### Supplied data

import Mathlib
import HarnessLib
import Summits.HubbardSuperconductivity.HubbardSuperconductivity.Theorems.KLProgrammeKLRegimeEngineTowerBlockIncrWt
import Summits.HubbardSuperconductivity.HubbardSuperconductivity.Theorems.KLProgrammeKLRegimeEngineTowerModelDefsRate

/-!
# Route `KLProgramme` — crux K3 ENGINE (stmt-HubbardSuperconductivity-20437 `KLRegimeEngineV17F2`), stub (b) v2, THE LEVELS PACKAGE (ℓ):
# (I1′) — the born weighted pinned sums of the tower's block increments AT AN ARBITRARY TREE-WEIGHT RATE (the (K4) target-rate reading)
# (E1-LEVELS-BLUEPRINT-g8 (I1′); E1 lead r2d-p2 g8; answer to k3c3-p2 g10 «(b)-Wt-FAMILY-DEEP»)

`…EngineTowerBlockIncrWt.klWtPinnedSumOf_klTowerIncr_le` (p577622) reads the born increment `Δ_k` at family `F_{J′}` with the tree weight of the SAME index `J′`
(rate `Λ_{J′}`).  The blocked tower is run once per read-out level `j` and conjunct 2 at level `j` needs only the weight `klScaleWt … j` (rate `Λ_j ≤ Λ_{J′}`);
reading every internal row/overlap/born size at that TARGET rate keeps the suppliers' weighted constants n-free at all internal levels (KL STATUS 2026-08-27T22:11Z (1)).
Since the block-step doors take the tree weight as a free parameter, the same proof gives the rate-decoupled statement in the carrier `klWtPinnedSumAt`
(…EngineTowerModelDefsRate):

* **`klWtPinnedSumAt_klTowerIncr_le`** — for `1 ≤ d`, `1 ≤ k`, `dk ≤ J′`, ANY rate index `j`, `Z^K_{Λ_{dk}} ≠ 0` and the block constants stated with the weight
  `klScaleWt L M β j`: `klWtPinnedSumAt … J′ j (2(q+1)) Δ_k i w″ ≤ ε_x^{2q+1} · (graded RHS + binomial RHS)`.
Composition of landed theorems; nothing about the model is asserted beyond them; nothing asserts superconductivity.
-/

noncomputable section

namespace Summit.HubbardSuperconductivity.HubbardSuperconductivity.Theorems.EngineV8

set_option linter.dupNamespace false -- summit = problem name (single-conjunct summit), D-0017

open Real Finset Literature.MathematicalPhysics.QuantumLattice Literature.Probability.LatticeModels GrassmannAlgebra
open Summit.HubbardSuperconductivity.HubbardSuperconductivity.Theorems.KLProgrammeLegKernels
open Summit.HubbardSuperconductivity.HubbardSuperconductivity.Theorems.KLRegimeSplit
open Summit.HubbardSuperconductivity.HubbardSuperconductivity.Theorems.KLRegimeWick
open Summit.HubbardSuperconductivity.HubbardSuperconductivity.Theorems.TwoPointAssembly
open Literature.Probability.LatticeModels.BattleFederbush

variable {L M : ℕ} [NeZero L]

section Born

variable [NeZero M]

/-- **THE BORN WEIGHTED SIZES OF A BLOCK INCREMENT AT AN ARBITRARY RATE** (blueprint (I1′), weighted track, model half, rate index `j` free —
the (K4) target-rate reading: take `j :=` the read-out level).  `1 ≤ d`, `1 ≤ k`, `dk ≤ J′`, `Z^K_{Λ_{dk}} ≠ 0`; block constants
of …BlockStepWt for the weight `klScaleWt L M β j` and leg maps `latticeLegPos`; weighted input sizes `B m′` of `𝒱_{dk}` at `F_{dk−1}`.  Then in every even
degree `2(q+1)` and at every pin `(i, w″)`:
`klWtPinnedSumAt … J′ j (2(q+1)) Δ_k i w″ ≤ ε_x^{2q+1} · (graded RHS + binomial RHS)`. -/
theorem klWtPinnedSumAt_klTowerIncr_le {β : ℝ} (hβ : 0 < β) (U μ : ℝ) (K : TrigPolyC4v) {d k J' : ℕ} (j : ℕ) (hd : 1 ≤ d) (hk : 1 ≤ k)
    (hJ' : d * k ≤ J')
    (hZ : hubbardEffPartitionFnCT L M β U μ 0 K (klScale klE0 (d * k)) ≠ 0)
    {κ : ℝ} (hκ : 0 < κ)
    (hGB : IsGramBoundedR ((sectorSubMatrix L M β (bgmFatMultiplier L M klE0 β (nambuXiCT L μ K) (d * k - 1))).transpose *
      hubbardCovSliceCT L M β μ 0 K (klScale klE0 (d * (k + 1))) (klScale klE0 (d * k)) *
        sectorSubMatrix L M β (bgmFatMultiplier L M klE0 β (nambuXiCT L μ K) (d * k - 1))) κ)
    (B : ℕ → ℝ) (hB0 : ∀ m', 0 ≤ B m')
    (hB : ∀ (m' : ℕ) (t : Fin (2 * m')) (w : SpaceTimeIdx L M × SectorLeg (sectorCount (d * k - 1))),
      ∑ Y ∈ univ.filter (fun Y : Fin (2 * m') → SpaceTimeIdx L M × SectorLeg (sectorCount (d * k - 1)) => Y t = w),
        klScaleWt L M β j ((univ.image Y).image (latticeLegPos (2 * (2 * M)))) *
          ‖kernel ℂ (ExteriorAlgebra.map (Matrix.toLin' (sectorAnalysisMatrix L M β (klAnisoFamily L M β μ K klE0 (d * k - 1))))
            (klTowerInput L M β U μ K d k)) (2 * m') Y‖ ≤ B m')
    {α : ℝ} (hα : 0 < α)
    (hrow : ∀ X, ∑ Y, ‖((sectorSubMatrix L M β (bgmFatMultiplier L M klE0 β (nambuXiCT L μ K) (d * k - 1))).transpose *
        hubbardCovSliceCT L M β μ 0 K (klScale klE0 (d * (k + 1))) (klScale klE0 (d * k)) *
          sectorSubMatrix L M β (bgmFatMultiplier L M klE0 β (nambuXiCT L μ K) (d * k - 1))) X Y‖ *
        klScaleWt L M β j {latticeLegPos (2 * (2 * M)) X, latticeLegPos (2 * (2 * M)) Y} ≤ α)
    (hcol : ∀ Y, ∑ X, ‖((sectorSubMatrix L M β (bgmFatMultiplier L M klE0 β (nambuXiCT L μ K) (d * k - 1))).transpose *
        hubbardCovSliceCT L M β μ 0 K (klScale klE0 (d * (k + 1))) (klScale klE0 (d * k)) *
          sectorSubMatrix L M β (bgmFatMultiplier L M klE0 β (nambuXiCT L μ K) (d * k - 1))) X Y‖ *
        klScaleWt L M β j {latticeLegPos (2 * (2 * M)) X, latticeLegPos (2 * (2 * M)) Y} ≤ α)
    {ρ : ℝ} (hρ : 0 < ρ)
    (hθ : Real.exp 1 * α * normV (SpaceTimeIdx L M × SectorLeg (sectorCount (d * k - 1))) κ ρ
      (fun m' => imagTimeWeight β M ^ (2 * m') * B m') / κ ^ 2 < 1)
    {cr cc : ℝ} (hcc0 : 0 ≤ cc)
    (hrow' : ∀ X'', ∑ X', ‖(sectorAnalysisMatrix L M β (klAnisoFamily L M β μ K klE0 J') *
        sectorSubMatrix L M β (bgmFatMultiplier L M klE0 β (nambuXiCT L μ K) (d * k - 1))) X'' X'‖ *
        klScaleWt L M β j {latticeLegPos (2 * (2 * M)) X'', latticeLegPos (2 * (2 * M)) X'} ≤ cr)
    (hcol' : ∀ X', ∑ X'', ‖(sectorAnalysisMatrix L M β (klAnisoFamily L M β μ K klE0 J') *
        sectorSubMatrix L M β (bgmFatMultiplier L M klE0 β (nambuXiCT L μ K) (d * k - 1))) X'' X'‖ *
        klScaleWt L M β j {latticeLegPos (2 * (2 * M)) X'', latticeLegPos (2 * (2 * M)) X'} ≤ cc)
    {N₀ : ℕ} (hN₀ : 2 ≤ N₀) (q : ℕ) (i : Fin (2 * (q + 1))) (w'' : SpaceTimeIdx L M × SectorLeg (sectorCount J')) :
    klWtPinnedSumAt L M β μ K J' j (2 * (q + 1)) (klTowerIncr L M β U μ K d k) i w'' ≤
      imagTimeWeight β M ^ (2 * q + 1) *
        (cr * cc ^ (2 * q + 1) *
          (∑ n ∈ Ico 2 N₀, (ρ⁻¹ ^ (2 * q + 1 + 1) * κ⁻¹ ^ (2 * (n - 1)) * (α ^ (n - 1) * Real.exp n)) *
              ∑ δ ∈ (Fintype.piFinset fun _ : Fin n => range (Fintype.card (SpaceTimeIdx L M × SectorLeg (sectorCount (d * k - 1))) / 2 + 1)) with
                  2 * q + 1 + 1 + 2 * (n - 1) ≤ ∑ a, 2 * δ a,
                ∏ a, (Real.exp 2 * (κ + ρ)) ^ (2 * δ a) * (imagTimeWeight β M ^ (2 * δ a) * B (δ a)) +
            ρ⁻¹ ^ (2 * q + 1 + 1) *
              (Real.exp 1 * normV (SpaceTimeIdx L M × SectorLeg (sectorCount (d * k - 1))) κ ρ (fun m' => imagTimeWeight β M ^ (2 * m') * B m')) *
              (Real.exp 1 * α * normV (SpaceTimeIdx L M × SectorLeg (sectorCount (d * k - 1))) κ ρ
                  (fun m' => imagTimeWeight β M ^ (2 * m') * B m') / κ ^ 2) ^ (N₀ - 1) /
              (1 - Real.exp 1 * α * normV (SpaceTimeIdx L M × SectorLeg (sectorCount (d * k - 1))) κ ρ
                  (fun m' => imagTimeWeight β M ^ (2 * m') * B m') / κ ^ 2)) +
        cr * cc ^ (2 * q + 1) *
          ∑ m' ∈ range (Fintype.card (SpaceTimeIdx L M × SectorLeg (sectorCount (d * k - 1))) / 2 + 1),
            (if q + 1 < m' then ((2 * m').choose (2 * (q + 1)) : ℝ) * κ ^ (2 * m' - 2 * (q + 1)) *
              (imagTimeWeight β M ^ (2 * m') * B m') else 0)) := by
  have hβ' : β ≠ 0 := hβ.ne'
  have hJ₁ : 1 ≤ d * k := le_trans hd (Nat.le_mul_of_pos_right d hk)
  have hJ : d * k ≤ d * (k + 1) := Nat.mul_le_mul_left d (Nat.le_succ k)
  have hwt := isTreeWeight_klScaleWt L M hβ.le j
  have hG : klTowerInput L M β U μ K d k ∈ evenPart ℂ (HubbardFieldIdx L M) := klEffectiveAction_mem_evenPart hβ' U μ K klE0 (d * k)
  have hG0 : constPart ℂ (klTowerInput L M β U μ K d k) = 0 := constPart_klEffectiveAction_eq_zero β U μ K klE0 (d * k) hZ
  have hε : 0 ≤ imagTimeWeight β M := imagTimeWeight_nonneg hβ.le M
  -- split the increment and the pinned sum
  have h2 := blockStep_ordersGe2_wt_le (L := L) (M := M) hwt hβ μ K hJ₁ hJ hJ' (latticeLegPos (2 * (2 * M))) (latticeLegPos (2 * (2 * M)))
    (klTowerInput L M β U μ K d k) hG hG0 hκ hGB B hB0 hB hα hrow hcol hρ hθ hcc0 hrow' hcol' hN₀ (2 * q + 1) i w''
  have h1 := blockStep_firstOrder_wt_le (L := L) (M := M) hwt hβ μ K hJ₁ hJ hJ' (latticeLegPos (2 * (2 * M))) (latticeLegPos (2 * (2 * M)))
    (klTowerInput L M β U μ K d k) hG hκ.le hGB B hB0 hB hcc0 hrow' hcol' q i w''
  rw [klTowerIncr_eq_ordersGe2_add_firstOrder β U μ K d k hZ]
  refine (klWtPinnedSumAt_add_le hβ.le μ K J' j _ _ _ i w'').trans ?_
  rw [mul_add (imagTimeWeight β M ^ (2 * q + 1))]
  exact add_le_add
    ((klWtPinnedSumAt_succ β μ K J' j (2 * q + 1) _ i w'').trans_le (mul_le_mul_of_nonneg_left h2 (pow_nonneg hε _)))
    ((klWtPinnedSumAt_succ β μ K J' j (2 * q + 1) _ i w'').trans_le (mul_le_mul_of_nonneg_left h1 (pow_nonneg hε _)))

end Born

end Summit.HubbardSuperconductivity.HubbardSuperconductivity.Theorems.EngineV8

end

### Task description
Every line from the top of the material through the line containing "reading every internal" must be transcribed exactly, and no other line may appear.

### Written reply
import Mathlib
import HarnessLib
import Summits.HubbardSuperconductivity.HubbardSuperconductivity.Theorems.KLProgrammeKLRegimeEngineTowerBlockIncrWt
import Summits.HubbardSuperconductivity.HubbardSuperconductivity.Theorems.KLProgrammeKLRegimeEngineTowerModelDefsRate

/-!
# Route `KLProgramme` — crux K3 ENGINE (stmt-HubbardSuperconductivity-20437 `KLRegimeEngineV17F2`), stub (b) v2, THE LEVELS PACKAGE (ℓ):
# (I1′) — the born weighted pinned sums of the tower's block increments AT AN ARBITRARY TREE-WEIGHT RATE (the (K4) target-rate reading)
# (E1-LEVELS-BLUEPRINT-g8 (I1′); E1 lead r2d-p2 g8; answer to k3c3-p2 g10 «(b)-Wt-FAMILY-DEEP»)

`…EngineTowerBlockIncrWt.klWtPinnedSumOf_klTowerIncr_le` (p577622) reads the born increment `Δ_k` at family `F_{J′}` with the tree weight of the SAME index `J′`
(rate `Λ_{J′}`).  The blocked tower is run once per read-out level `j` and conjunct 2 at level `j` needs only the weight `klScaleWt … j` (rate `Λ_j ≤ Λ_{J′}`);
reading every internal row/overlap/born size at that TARGET rate keeps the suppliers' weighted constants n-free at all internal levels (KL STATUS 2026-08-27T22:11Z (1)).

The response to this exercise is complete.